Hacksaw Ridge & Sully

This weekend I got the opportunity to check out a couple of movies I had been meaning to see. Hacksaw Ridge and Sully. I don’t usually review or write about mainstream movies, but I really enjoyed both and wanted to jump in with a few observations.

First, Hacksaw Ridge is a very intense movie, but of excellent quality and very moving. Andrew Garfield should be a top contender, if not a shoe-in for the Best Actor Oscar. In fact, it should be nominated in every category. All reason for the R rating is due to the intensity of the battle scenes, which are quite realistic. Everything else is completely in line of what was appropriate for the time and military setting, so most content is either PG or PG-13.

As deserving of awards as this movie is, there are three things that Hollywood and the Academy hate in a movie that will hurt its chances: Christian content, pro-American content and Mel Gibson. For all his idiosyncrasies, Mel Gibson is a top-notch director and this movie more than lives up to that legacy. I have compared the story to the documentaries and judge this to be about eighty to ninety percent historically accurate.

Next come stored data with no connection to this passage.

/-- **Branch (iv), `ord₂ B ∈ {4, 5}`, `xy` odd.** Level `N = bs04Level iv₄₅ 1 B 1 n`. -/
theorem xbranch_iv45 (B : ℕ) (hB : 0 < B) (M : NewformModel) (hP : M.BS04Package) (n : ℕ) (hn : n.Prime)
    (h7 : 7 ≤ n) (hnB : ¬ n ∣ B) (hfreeB : ∀ q : ℕ, q.Prime → ¬ q ^ n ∣ B) (N : ℕ)
    (hN : bs04Level .iv₄₅ 1 B 1 n = N) (P : ℤ → ℤ → Prop) {orbs : List OrbitData}
    (hD : M.DataComplete N orbs)
    (hS : ∀ o ∈ orbs, (∀ e ∈ o.coeffs, e.ell.Prime ∧ e.ell ≠ 2 ∧ ¬ e.ell ∣ N) ∧
      (o.Eliminated bs04Allowed n ∨ (M.Excludes N o (famB B n P) ∨ M.ExcludesStd N o n)))
    (x y z : ℤ) (hPxy : P x y) (hB45 : OrdTwoEq B 4 ∨ OrdTwoEq B 5) (hxy : ¬ 2 ∣ x * y)
    (h1 : x * y ≠ 1) (h2 : x * y ≠ -1) :
    ¬ IsPrimitiveSolution 1 B 1 n x y z := by
  intro hsol
  have hB2 : 2 ∣ (B : ℤ) := by
    rcases hB45 with h | h
    · exact (dvd_pow_self 2 (by norm_num)).trans h.1
    · exact (dvd_pow_self 2 (by norm_num)).trans h.1
  have hz := odd_z_of_two_dvd_By hsol (hB2.mul_right y)
  obtain ⟨z', hz'sgn, hz'⟩ := exists_sign_sub_four_dvd_int z 1 hz (by omega)
  have hsol' : IsPrimitiveSolution 1 B 1 n x y z' := hsol.of_sign hz'sgn
  have hcase : FreyCase.Holds .iv₄₅ 1 B 1 n x y z' := ⟨hxy, hB45, by simpa using hz'⟩
  exact xno_solution_in_case M hP ⟨1, B, 1, n, x, y, z'⟩ .iv₄₅ N one_pos hB one_pos squarefree_one hn h7
    (by simpa using hnB) (nthPowerFree_one B n (by omega) hfreeB) hsol' h1 h2 hcase hN hD
    (famB B n P) ⟨Or.inl ⟨rfl, rfl, hPxy⟩, rfl, rfl⟩ hS

/-- **Branch (iv), `ord₂ B = 3`, `xy` odd.** Level `N = bs04Level iv₃ 1 B 1 n`. -/
theorem xbranch_iv3 (B : ℕ) (hB : 0 < B) (M : NewformModel) (hP : M.BS04Package) (n : ℕ) (hn : n.Prime)
    (h7 : 7 ≤ n) (hnB : ¬ n ∣ B) (hfreeB : ∀ q : ℕ, q.Prime → ¬ q ^ n ∣ B) (N : ℕ)
    (hN : bs04Level .iv₃ 1 B 1 n = N) (P : ℤ → ℤ → Prop) {orbs : List OrbitData}
    (hD : M.DataComplete N orbs)
    (hS : ∀ o ∈ orbs, (∀ e ∈ o.coeffs, e.ell.Prime ∧ e.ell ≠ 2 ∧ ¬ e.ell ∣ N) ∧
      (o.Eliminated bs04Allowed n ∨ (M.Excludes N o (famB B n P) ∨ M.ExcludesStd N o n)))
    (x y z : ℤ) (hPxy : P x y) (hB3 : OrdTwoEq B 3) (hxy : ¬ 2 ∣ x * y)
    (h1 : x * y ≠ 1) (h2 : x * y ≠ -1) :
    ¬ IsPrimitiveSolution 1 B 1 n x y z := by
  intro hsol
  have hB2 : 2 ∣ (B : ℤ) := (dvd_pow_self 2 (by norm_num)).trans hB3.1
  have hz := odd_z_of_two_dvd_By hsol (hB2.mul_right y)
  obtain ⟨z', hz'sgn, hz'⟩ := exists_sign_sub_four_dvd_int z 1 hz (by omega)
  have hsol' : IsPrimitiveSolution 1 B 1 n x y z' := hsol.of_sign hz'sgn
  have hcase : FreyCase.Holds .iv₃ 1 B 1 n x y z' := ⟨hxy, hB3, by simpa using hz'⟩
  exact xno_solution_in_case M hP ⟨1, B, 1, n, x, y, z'⟩ .iv₃ N one_pos hB one_pos squarefree_one hn h7
    (by simpa using hnB) (nthPowerFree_one B n (by omega) hfreeB) hsol' h1 h2 hcase hN hD
    (famB B n P) ⟨Or.inl ⟨rfl, rfl, hPxy⟩, rfl, rfl⟩ hS

/-- **Branch (ii), `ord₂ B = 1`, `xy` odd.** Level `N = bs04Level iiB 1 B 1 n`. -/
theorem xbranch_iiB (B : ℕ) (hB : 0 < B) (M : NewformModel) (hP : M.BS04Package) (n : ℕ) (hn : n.Prime)
    (h7 : 7 ≤ n) (hnB : ¬ n ∣ B) (hfreeB : ∀ q : ℕ, q.Prime → ¬ q ^ n ∣ B) (N : ℕ)
    (hN : bs04Level .iiB 1 B 1 n = N) (P : ℤ → ℤ → Prop) {orbs : List OrbitData}
    (hD : M.DataComplete N orbs)
    (hS : ∀ o ∈ orbs, (∀ e ∈ o.coeffs, e.ell.Prime ∧ e.ell ≠ 2 ∧ ¬ e.ell ∣ N) ∧
      (o.Eliminated bs04Allowed n ∨ (M.Excludes N o (famB B n P) ∨ M.ExcludesStd N o n)))
    (x y z : ℤ) (hPxy : P x y) (hB1 : OrdTwoEq B 1) (hxy : ¬ 2 ∣ x * y)
    (h1 : x * y ≠ 1) (h2 : x * y ≠ -1) :
    ¬ IsPrimitiveSolution 1 B 1 n x y z := by
  intro hsol
  have hcase : FreyCase.Holds .iiB 1 B 1 n x y z := ⟨hxy, hB1⟩
  exact xno_solution_in_case M hP ⟨1, B, 1, n, x, y, z⟩ .iiB N one_pos hB one_pos squarefree_one hn h7
    (by simpa using hnB) (nthPowerFree_one B n (by omega) hfreeB) hsol h1 h2 hcase hN hD
    (famB B n P) ⟨Or.inl ⟨rfl, rfl, hPxy⟩, rfl, rfl⟩ hS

It tells the story of Desmond Doss, a man who disliked the label that the government insisted on laying on him: Conscientious Objector. Despite his refusal to kill or even touch a weapon, Doss believed in the war effort and wanted to do his part by enlisting in the U.S. Army. He insisted on becoming a medic and managed to navigate the rules and politics to get his way of carrying a medical kit into combat and – unlike other medics – no firearm. His courage on Okinawa leads him to save about seventy-five soldiers from death and win the Congressional Medal of Honor in the process.

I also managed to get a last chance to catch Sully on the big screen at the local discount theater. Tom Hanks does his usual great job and portrays Captain Chesley Sullenberger in a superlative way. Clint Eastwood directed this fine dramatization of the Miracle on the Hudson where Capt. “Sully” Sullenberger set his US Airways flight down on the Hudson River in what is probably the most successful water landing in history. All 155 people on board managed to leave the river alive.

The movie is very well done and Capt. Sully stands by its accuracy. The one thing that had the Hollywood touch was the dealings with the NTSB, which Eastwood portrays as being overly harsh on Sully. The NTSB, I have read, was quite upset about this and feels that it was an unfair portrayal. In truth, there are three things to consider here. One is that they were reported to have been more routine and less personal than is portrayed. Two is that what spread out over fifteen months was tightly compressed in the movie which added to the seeming harshness. Lastly even if the investigation may seem harsh, the NTSB would not have been doing their jobs in providing for the public safety had they not entertained every angle in examining this incident.

Sully is a quite enjoyable movie and one that I plan to see again.